### Exercise prompt
Report back every line in the data that includes the string "coupling".

### Data section
import Summits.QuantumFields.YangMills.Theorems.BalabanLadderIRAfOnsetPlaquetteMoments
import Summits.QuantumFields.YangMills.Theorems.TunedSequenceExists.Negative.Freezing
import Literature.MathematicalPhysics.QuantumFieldTheory.ActionDensityTimeReflection

/-!
# Crux `IR` (stmt-QuantumFields-19354), line `af-pincer`, stub `stub_afOnsetUc : AFToOnsetUKPc` (X-side):
# volume-uniform covariance bound for the action density at weak coupling (lattice-scale asymptotic freedom, part 2/3)

Sequel of `Theorems/BalabanLadderIRAfOnsetPlaquetteMoments` (seat ym-19354-afpincer-s2).

* `dens_torusLift_eq` — dictionary: the action density of the periodic lift at `x` is `Σ_q (N − φ_{(x̄, q)})` over the
  six orientations (`x̄ = x mod side`; tree `plaquetteHolonomyZd_torusLift'`, `actionDensity_eq_sum_subtype`).
* `integral_const_sub_mul_const_sub` — `Cov(c − X, c − Y) = Cov(X, Y)` in a probability state.
* **`exists_abs_torusCov_dens_le`** — for a lattice representation `r`:
  `|Cov_{β,2L+1}(A_x, A_y)| ≤ W (1 + log β)²/β²` for ALL sites `x, y`, all odd tori `2L+1 ≥ 3`, all `β ≥ 1`
  (`|Cov(Φ_x, Φ_y)| ≤ ⟨Φ_xΦ_y⟩ + ⟨Φ_x⟩⟨Φ_y⟩ ≤ ½(⟨Φ_x²⟩ + ⟨Φ_y²⟩) + ⟨Φ_x⟩⟨Φ_y⟩`, Cauchy–Schwarz over the six
  orientations, and the moments of part 1).

HONEST FRAMING.  No decay in `|x − y|` is proved or claimed (that would be UV-engine content); the bound only says the bare
action density has `O(log β/β)` fluctuations uniformly in the volume.  One open stub of a CONDITIONAL chain; not a gap claim.
-/

set_option autoImplicit false

noncomputable section

open MeasureTheory Filter Topology Finset
open scoped BigOperators SchwartzMap
open Literature.MathematicalPhysics.QuantumFieldTheory hiding ZdEdge
open Literature.MathematicalPhysics.QuantumLattice
open Literature.Probability.LatticeModels (Site box mem_box)
open Summit.QuantumFields.YangMills.Cruxes.OSLegsFromFemtoAndGap.DlrCollarTransfer
open Summit.QuantumFields.YangMills.Theorems.OSLegsFromFemtoAndGap (sum_decay_le summable_inv_succ_sq
  mul_norm_le_norm_smul_siteToE)
open Literature.MathematicalPhysics.QuantumFieldTheory.WilsonRP (plaqRe abs_plaqRe_le measurable_plaqRe)
open Summit.QuantumFields.YangMills.Theorems.TunedSequenceExists.Negative.Freezing (plaquetteHolonomyZd_torusLift'
  plaquetteHolonomyZd_configShift)

namespace Summit.QuantumFields.YangMills.Cruxes.IR.AfOnset

/-! ## The action density of the periodic lift; volume-uniform covariance bound at weak coupling -/
section Covariance

variable {G : Type} [Group G] [TopologicalSpace G] [IsTopologicalGroup G] [CompactSpace G]
  [MeasurableSpace G] [BorelSpace G] (r : LatticeRep G)

/-- **Dictionary**: the action density of the periodic lift at the site `x` is the sum over the six orientations `q`
of `N − φ_{(x̄, q)}`, `x̄ = x mod (side)`, `φ` the torus plaquette cost. [folklore] -/
theorem dens_torusLift_eq (S : ℕ) (x : Site 4) (U : GaugeConfig 4 S G) :
    dens G r x (torusLift S U) =
      ∑ q : {q : Fin 4 × Fin 4 // q.1 < q.2},
        ((r.N : ℝ) - plaquetteCost r.ρ U (Literature.Probability.LatticeModels.Torus.proj S x, q)) := by
  show r.curvature.F (configShift (-x) (torusLift S U)) = _
  rw [show r.curvature.F = actionDensity r.ρ from rfl, actionDensity_eq_sum_subtype]
  refine Finset.sum_congr rfl fun q _ => ?_
  unfold plaquetteObs plaquetteCost
  rw [plaquetteHolonomyZd_configShift, sub_neg_eq_add, zero_add, plaquetteHolonomyZd_torusLift']
  ring

/-- Covariance of affine images: `Cov(c − X, c − Y) = Cov(X, Y)` in a probability state. [folklore] -/
theorem integral_const_sub_mul_const_sub {Ω : Type*} [MeasurableSpace Ω] (μ : Measure Ω) [IsProbabilityMeasure μ]
    {X Y : Ω → ℝ} (hX : Integrable X μ) (hY : Integrable Y μ) (hXY : Integrable (fun ω => X ω * Y ω) μ) (c : ℝ) :
    (∫ ω, (c - X ω) * (c - Y ω) ∂μ) - (∫ ω, (c - X ω) ∂μ) * (∫ ω, (c - Y ω) ∂μ) =
      (∫ ω, X ω * Y ω ∂μ) - (∫ ω, X ω ∂μ) * (∫ ω, Y ω ∂μ) := by
  have i1 : ∫ ω, (c - X ω) ∂μ = c - ∫ ω, X ω ∂μ := by
    rw [integral_sub (integrable_const c) hX, integral_const]; simp
  have i2 : ∫ ω, (c - Y ω) ∂μ = c - ∫ ω, Y ω ∂μ := by
    rw [integral_sub (integrable_const c) hY, integral_const]; simp
  have e : (fun ω => (c - X ω) * (c - Y ω)) = fun ω => ((c * c - c * Y ω) - c * X ω) + X ω * Y ω := by
    funext ω; ring
  have iA : Integrable (fun ω => c * c - c * Y ω) μ := (integrable_const _).sub (hY.const_mul c)
  have iB : Integrable (fun ω => (c * c - c * Y ω) - c * X ω) μ := iA.sub (hX.const_mul c)
  have iX : ∫ ω, c * X ω ∂μ = c * ∫ ω, X ω ∂μ := integral_const_mul c X
  have iY : ∫ ω, c * Y ω ∂μ = c * ∫ ω, Y ω ∂μ := integral_const_mul c Y
  have i3 : ∫ ω, (c - X ω) * (c - Y ω) ∂μ =
      c * c - c * (∫ ω, Y ω ∂μ) - c * (∫ ω, X ω ∂μ) + ∫ ω, X ω * Y ω ∂μ := by
    rw [e, integral_add iB hXY, integral_sub iA (hX.const_mul c), integral_sub (integrable_const _) (hY.const_mul c),
      iX, iY, integral_const]
    simp
  rw [i1, i2, i3]
  ring

/-- **Volume-uniform covariance bound at weak coupling.**  For a lattice representation `r` there is `W ≥ 0` with
`|Cov_{β, 2L+1}(A_x, A_y)| ≤ W (1 + log β)²/β²` for all sites `x, y ∈ ℤ⁴`, every odd torus `2L+1 ≥ 3` and every
`β ≥ 1` (`A` the action density; `Cov(A_x, A_y) = Cov(Φ_x, Φ_y)` with `Φ_x = Σ_q φ_{(x̄,q)} ≥ 0`,
`|Cov| ≤ ⟨Φ_xΦ_y⟩ + ⟨Φ_x⟩⟨Φ_y⟩ ≤ ½(⟨Φ_x²⟩ + ⟨Φ_y²⟩) + ⟨Φ_x⟩⟨Φ_y⟩` and §2).  No decay in `|x − y|` is claimed. [folklore] -/
theorem exists_abs_torusCov_dens_le :
    ∃ W : ℝ, 0 ≤ W ∧ ∀ (L : ℕ), 1 ≤ L → ∀ β : ℝ, 1 ≤ β → ∀ x y : Site 4,
      |torusE G r β L (fun U => dens G r x U * dens G r y U) -
          torusE G r β L (dens G r x) * torusE G r β L (dens G r y)| ≤
        W * (1 + Real.log β) ^ 2 / β ^ 2 := by
  haveI : SecondCountableTopology G :=
    (r.continuous.isClosedEmbedding r.injective).isEmbedding.secondCountableTopology
  obtain ⟨K, hK0, hK⟩ := exists_plaquetteCost_moments_le r
  obtain ⟨m, hmdef⟩ : ∃ m : ℝ, m = (Fintype.card {q : Fin 4 × Fin 4 // q.1 < q.2} : ℝ) := ⟨_, rfl⟩
  have hm0 : 0 ≤ m := by rw [hmdef]; exact Nat.cast_nonneg _
  obtain ⟨N, hNdef⟩ : ∃ N : ℝ, N = (r.N : ℝ) := ⟨_, rfl⟩
  have hN0 : 0 ≤ N := by rw [hNdef]; exact Nat.cast_nonneg _
  refine ⟨m ^ 2 * K + (m * K) ^ 2, by positivity, fun L hL β hβ x y => ?_⟩
  have hβ0 : 0 < β := lt_of_lt_of_le one_pos hβ
  haveI := isProbabilityMeasure_wilsonMeasure (d := 4) (L := 2 * L + 1) r.ρ r.continuous β
  obtain ⟨ℓ, hℓ⟩ : ∃ ℓ : ℝ, ℓ = 1 + Real.log β := ⟨_, rfl⟩
  have hℓ0 : 0 ≤ ℓ := by have := Real.log_nonneg hβ; rw [hℓ]; linarith
  -- per-plaquette facts: measurable, values in `[0, 2N]`, moments
  have hq : ∀ q : Plaquette 4 (2 * L + 1),
      Measurable (fun U : GaugeConfig 4 (2 * L + 1) G => plaquetteCost r.ρ U q) ∧
      (∀ U, 0 ≤ plaquetteCost r.ρ U q ∧ plaquetteCost r.ρ U q ≤ 2 * N) := by
    intro q
    refine ⟨measurable_const.sub (measurable_plaqRe r.ρ r.continuous q), fun U => ?_⟩
    have h := abs_le.1 (abs_plaqRe_le r.ρ r.continuous U q)
    change 0 ≤ (r.N : ℝ) - plaqRe r.ρ U q ∧ (r.N : ℝ) - plaqRe r.ρ U q ≤ 2 * N
    rw [← hNdef] at h ⊢
    constructor <;> linarith [h.1, h.2]
  have hqint : ∀ q : Plaquette 4 (2 * L + 1),
      Integrable (fun U : GaugeConfig 4 (2 * L + 1) G => plaquetteCost r.ρ U q)
        (wilsonMeasure (d := 4) (L := 2 * L + 1) r.ρ β) := fun q =>
    integrable_of_bound (hq q).1.aestronglyMeasurable (C := 2 * N) fun U => by
      rw [abs_of_nonneg ((hq q).2 U).1]; exact ((hq q).2 U).2
  have hq2int : ∀ q : Plaquette 4 (2 * L + 1),
      Integrable (fun U : GaugeConfig 4 (2 * L + 1) G => plaquetteCost r.ρ U q ^ 2)
        (wilsonMeasure (d := 4) (L := 2 * L + 1) r.ρ β) := fun q =>
    integrable_of_bound ((hq q).1.pow_const 2).aestronglyMeasurable (C := (2 * N) ^ 2) fun U => by
      rw [abs_of_nonneg (sq_nonneg _)]; exact pow_le_pow_left₀ ((hq q).2 U).1 ((hq q).2 U).2 2
  have hmom1 : ∀ q : Plaquette 4 (2 * L + 1),
      ∫ U, plaquetteCost r.ρ U q ∂(wilsonMeasure (d := 4) (L := 2 * L + 1) r.ρ β) ≤ K * ℓ / β := by
    intro q; rw [hℓ]; exact (hK L hL β hβ q).1
  have hmom2 : ∀ q : Plaquette 4 (2 * L + 1),
      ∫ U, plaquetteCost r.ρ U q ^ 2 ∂(wilsonMeasure (d := 4) (L := 2 * L + 1) r.ρ β) ≤ K * ℓ ^ 2 / β ^ 2 := by
    intro q; rw [hℓ]; exact (hK L hL β hβ q).2
  -- the plaquette sums `Φ_z` (kept opaque) and the constant `c`
  obtain ⟨Φ, hΦ⟩ : ∃ Φ : Site 4 → GaugeConfig 4 (2 * L + 1) G → ℝ, ∀ z, Φ z = fun U =>
      ∑ q : {q : Fin 4 × Fin 4 // q.1 < q.2},
        plaquetteCost r.ρ U (Literature.Probability.LatticeModels.Torus.proj (2 * L + 1) z, q) :=
    ⟨_, fun _ => rfl⟩
  obtain ⟨c, hc⟩ : ∃ c : ℝ, c = ∑ _q : {q : Fin 4 × Fin 4 // q.1 < q.2}, N := ⟨_, rfl⟩
  have hdens : ∀ (z : Site 4) (U : GaugeConfig 4 (2 * L + 1) G),
      dens G r z (torusLift (2 * L + 1) U) = c - Φ z U := by
    intro z U
    rw [dens_torusLift_eq, Finset.sum_sub_distrib, hΦ z, hc, hNdef]
  -- per-site facts
  have hΦm : ∀ z, Measurable (Φ z) := fun z => by
    rw [hΦ z]; exact Finset.measurable_sum _ fun q _ => (hq _).1
  have hΦ0 : ∀ z U, 0 ≤ Φ z U := fun z U => by
    rw [hΦ z]; exact Finset.sum_nonneg fun q _ => ((hq _).2 U).1
  have hΦB : ∀ z U, Φ z U ≤ m * (2 * N) := by
    intro z U
    rw [hΦ z]
    calc ∑ q : {q : Fin 4 × Fin 4 // q.1 < q.2},
          plaquetteCost r.ρ U (Literature.Probability.LatticeModels.Torus.proj (2 * L + 1) z, q)
        ≤ ∑ _q : {q : Fin 4 × Fin 4 // q.1 < q.2}, 2 * N := Finset.sum_le_sum fun q _ => ((hq _).2 U).2
      _ = m * (2 * N) := by rw [Finset.sum_const, nsmul_eq_mul, Finset.card_univ, hmdef]
  have hΦint : ∀ z, Integrable (Φ z) (wilsonMeasure (d := 4) (L := 2 * L + 1) r.ρ β) := fun z =>
    integrable_of_bound (hΦm z).aestronglyMeasurable (C := m * (2 * N)) fun U => by
      rw [abs_of_nonneg (hΦ0 z U)]; exact hΦB z U
  have hΦ2int : ∀ z, Integrable (fun U => Φ z U ^ 2) (wilsonMeasure (d := 4) (L := 2 * L + 1) r.ρ β) := fun z =>
    integrable_of_bound ((hΦm z).pow_const 2).aestronglyMeasurable (C := (m * (2 * N)) ^ 2) fun U => by
      rw [abs_of_nonneg (sq_nonneg _)]; exact pow_le_pow_left₀ (hΦ0 z U) (hΦB z U) 2
  have hΦΦint : Integrable (fun U => Φ x U * Φ y U) (wilsonMeasure (d := 4) (L := 2 * L + 1) r.ρ β) :=
    integrable_of_bound ((hΦm x).mul (hΦm y)).aestronglyMeasurable (C := (m * (2 * N)) * (m * (2 * N)))
      fun U => by
        rw [abs_mul, abs_of_nonneg (hΦ0 x U), abs_of_nonneg (hΦ0 y U)]
        exact mul_le_mul (hΦB x U) (hΦB y U) (hΦ0 y U) (by positivity)
  have hmean : ∀ z, ∫ U, Φ z U ∂(wilsonMeasure (d := 4) (L := 2 * L + 1) r.ρ β) ≤ m * (K * ℓ / β) := by
    intro z
    rw [hΦ z, integral_finsetSum _ fun q _ => hqint _]
    calc ∑ q : {q : Fin 4 × Fin 4 // q.1 < q.2},
          ∫ U, plaquetteCost r.ρ U (Literature.Probability.LatticeModels.Torus.proj (2 * L + 1) z, q)
            ∂(wilsonMeasure (d := 4) (L := 2 * L + 1) r.ρ β)
        ≤ ∑ _q : {q : Fin 4 × Fin 4 // q.1 < q.2}, K * ℓ / β := Finset.sum_le_sum fun q _ => hmom1 _
      _ = m * (K * ℓ / β) := by rw [Finset.sum_const, nsmul_eq_mul, Finset.card_univ, hmdef]
  have hsq : ∀ z, ∫ U, Φ z U ^ 2 ∂(wilsonMeasure (d := 4) (L := 2 * L + 1) r.ρ β) ≤ m * (m * (K * ℓ ^ 2 / β ^ 2)) := by
    intro z
    have hpt : ∀ U, Φ z U ^ 2 ≤ m * ∑ q : {q : Fin 4 × Fin 4 // q.1 < q.2},
        plaquetteCost r.ρ U (Literature.Probability.LatticeModels.Torus.proj (2 * L + 1) z, q) ^ 2 := by
      intro U
      have h := sq_sum_le_card_mul_sum_sq (s := (Finset.univ : Finset {q : Fin 4 × Fin 4 // q.1 < q.2}))
        (f := fun q => plaquetteCost r.ρ U (Literature.Probability.LatticeModels.Torus.proj (2 * L + 1) z, q))
      rw [Finset.card_univ, ← hmdef] at h
      rw [hΦ z]
      exact h
    have hint0 : Integrable (fun U => ∑ q : {q : Fin 4 × Fin 4 // q.1 < q.2},
        plaquetteCost r.ρ U (Literature.Probability.LatticeModels.Torus.proj (2 * L + 1) z, q) ^ 2)
        (wilsonMeasure (d := 4) (L := 2 * L + 1) r.ρ β) :=
      integrable_finsetSum _ fun q _ => hq2int _
    calc ∫ U, Φ z U ^ 2 ∂(wilsonMeasure (d := 4) (L := 2 * L + 1) r.ρ β)
        ≤ ∫ U, m * ∑ q : {q : Fin 4 × Fin 4 // q.1 < q.2},
            plaquetteCost r.ρ U (Literature.Probability.LatticeModels.Torus.proj (2 * L + 1) z, q) ^ 2
              ∂(wilsonMeasure (d := 4) (L := 2 * L + 1) r.ρ β) :=
          integral_mono (hΦ2int z) (hint0.const_mul m) hpt
      _ = m * ∑ q : {q : Fin 4 × Fin 4 // q.1 < q.2},
            ∫ U, plaquetteCost r.ρ U (Literature.Probability.LatticeModels.Torus.proj (2 * L + 1) z, q) ^ 2
              ∂(wilsonMeasure (d := 4) (L := 2 * L + 1) r.ρ β) := by
          rw [integral_const_mul, integral_finsetSum _ fun q _ => hq2int _]
      _ ≤ m * ∑ _q : {q : Fin 4 × Fin 4 // q.1 < q.2}, K * ℓ ^ 2 / β ^ 2 := by
          gcongr with q _
          exact hmom2 _
      _ = m * (m * (K * ℓ ^ 2 / β ^ 2)) := by rw [Finset.sum_const, nsmul_eq_mul, Finset.card_univ, hmdef]
  -- the covariance identity and the bound
  have hcov : torusE G r β L (fun U => dens G r x U * dens G r y U) -
      torusE G r β L (dens G r x) * torusE G r β L (dens G r y) =
      (∫ U, Φ x U * Φ y U ∂(wilsonMeasure (d := 4) (L := 2 * L + 1) r.ρ β)) -
        (∫ U, Φ x U ∂(wilsonMeasure (d := 4) (L := 2 * L + 1) r.ρ β)) *
          (∫ U, Φ y U ∂(wilsonMeasure (d := 4) (L := 2 * L + 1) r.ρ β)) := by
    unfold torusE
    simp only [hdens]
    exact integral_const_sub_mul_const_sub _ (hΦint x) (hΦint y) hΦΦint c
  rw [hcov]
  have hprodint : Integrable (fun U => (Φ x U ^ 2 + Φ y U ^ 2) / 2)
      (wilsonMeasure (d := 4) (L := 2 * L + 1) r.ρ β) := ((hΦ2int x).add (hΦ2int y)).div_const 2
  have hprod : ∫ U, Φ x U * Φ y U ∂(wilsonMeasure (d := 4) (L := 2 * L + 1) r.ρ β) ≤
      (∫ U, Φ x U ^ 2 ∂(wilsonMeasure (d := 4) (L := 2 * L + 1) r.ρ β) +
        ∫ U, Φ y U ^ 2 ∂(wilsonMeasure (d := 4) (L := 2 * L + 1) r.ρ β)) / 2 := by
    have hpt : ∀ U, Φ x U * Φ y U ≤ (Φ x U ^ 2 + Φ y U ^ 2) / 2 := fun U => by
      linarith [two_mul_le_add_sq (Φ x U) (Φ y U)]
    calc ∫ U, Φ x U * Φ y U ∂(wilsonMeasure (d := 4) (L := 2 * L + 1) r.ρ β)
        ≤ ∫ U, (Φ x U ^ 2 + Φ y U ^ 2) / 2 ∂(wilsonMeasure (d := 4) (L := 2 * L + 1) r.ρ β) :=
          integral_mono hΦΦint hprodint hpt
      _ = (∫ U, Φ x U ^ 2 ∂(wilsonMeasure (d := 4) (L := 2 * L + 1) r.ρ β) +
            ∫ U, Φ y U ^ 2 ∂(wilsonMeasure (d := 4) (L := 2 * L + 1) r.ρ β)) / 2 := by
          rw [integral_div, integral_add (hΦ2int x) (hΦ2int y)]
  have hE0 : ∀ z, 0 ≤ ∫ U, Φ z U ∂(wilsonMeasure (d := 4) (L := 2 * L + 1) r.ρ β) := fun z =>
    integral_nonneg fun U => hΦ0 z U
  have hP0 : 0 ≤ ∫ U, Φ x U * Φ y U ∂(wilsonMeasure (d := 4) (L := 2 * L + 1) r.ρ β) :=
    integral_nonneg fun U => mul_nonneg (hΦ0 x U) (hΦ0 y U)
  rw [hℓ] at hmean hsq
  calc |(∫ U, Φ x U * Φ y U ∂(wilsonMeasure (d := 4) (L := 2 * L + 1) r.ρ β)) -
        (∫ U, Φ x U ∂(wilsonMeasure (d := 4) (L := 2 * L + 1) r.ρ β)) *
          (∫ U, Φ y U ∂(wilsonMeasure (d := 4) (L := 2 * L + 1) r.ρ β))|
      ≤ |∫ U, Φ x U * Φ y U ∂(wilsonMeasure (d := 4) (L := 2 * L + 1) r.ρ β)| +
          |(∫ U, Φ x U ∂(wilsonMeasure (d := 4) (L := 2 * L + 1) r.ρ β)) *
            (∫ U, Φ y U ∂(wilsonMeasure (d := 4) (L := 2 * L + 1) r.ρ β))| := abs_sub _ _
    _ = (∫ U, Φ x U * Φ y U ∂(wilsonMeasure (d := 4) (L := 2 * L + 1) r.ρ β)) +
          (∫ U, Φ x U ∂(wilsonMeasure (d := 4) (L := 2 * L + 1) r.ρ β)) *
            (∫ U, Φ y U ∂(wilsonMeasure (d := 4) (L := 2 * L + 1) r.ρ β)) := by
        rw [abs_of_nonneg hP0, abs_of_nonneg (mul_nonneg (hE0 x) (hE0 y))]
    _ ≤ (m * (m * (K * (1 + Real.log β) ^ 2 / β ^ 2)) + m * (m * (K * (1 + Real.log β) ^ 2 / β ^ 2))) / 2 +
          (m * (K * (1 + Real.log β) / β)) * (m * (K * (1 + Real.log β) / β)) := by
        have h1 := hprod.trans (div_le_div_of_nonneg_right (add_le_add (hsq x) (hsq y)) (by norm_num : (0:ℝ) ≤ 2))
        have hB0 : 0 ≤ m * (K * (1 + Real.log β) / β) := by
          have := Real.log_nonneg hβ
          positivity
        have h2 := mul_le_mul (hmean x) (hmean y) (hE0 y) hB0
        exact add_le_add h1 h2
    _ = (m ^ 2 * K + (m * K) ^ 2) * (1 + Real.log β) ^ 2 / β ^ 2 := by
        field_simp
        ring

end Covariance

end Summit.QuantumFields.YangMills.Cruxes.IR.AfOnset

end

### Task output
# volume-uniform covariance bound for the action density at weak coupling (lattice-scale asymptotic freedom, part 2/3)
/-! ## The action density of the periodic lift; volume-uniform covariance bound at weak coupling -/
/-- **Volume-uniform covariance bound at weak coupling.**  For a lattice representation `r` there is `W ≥ 0` with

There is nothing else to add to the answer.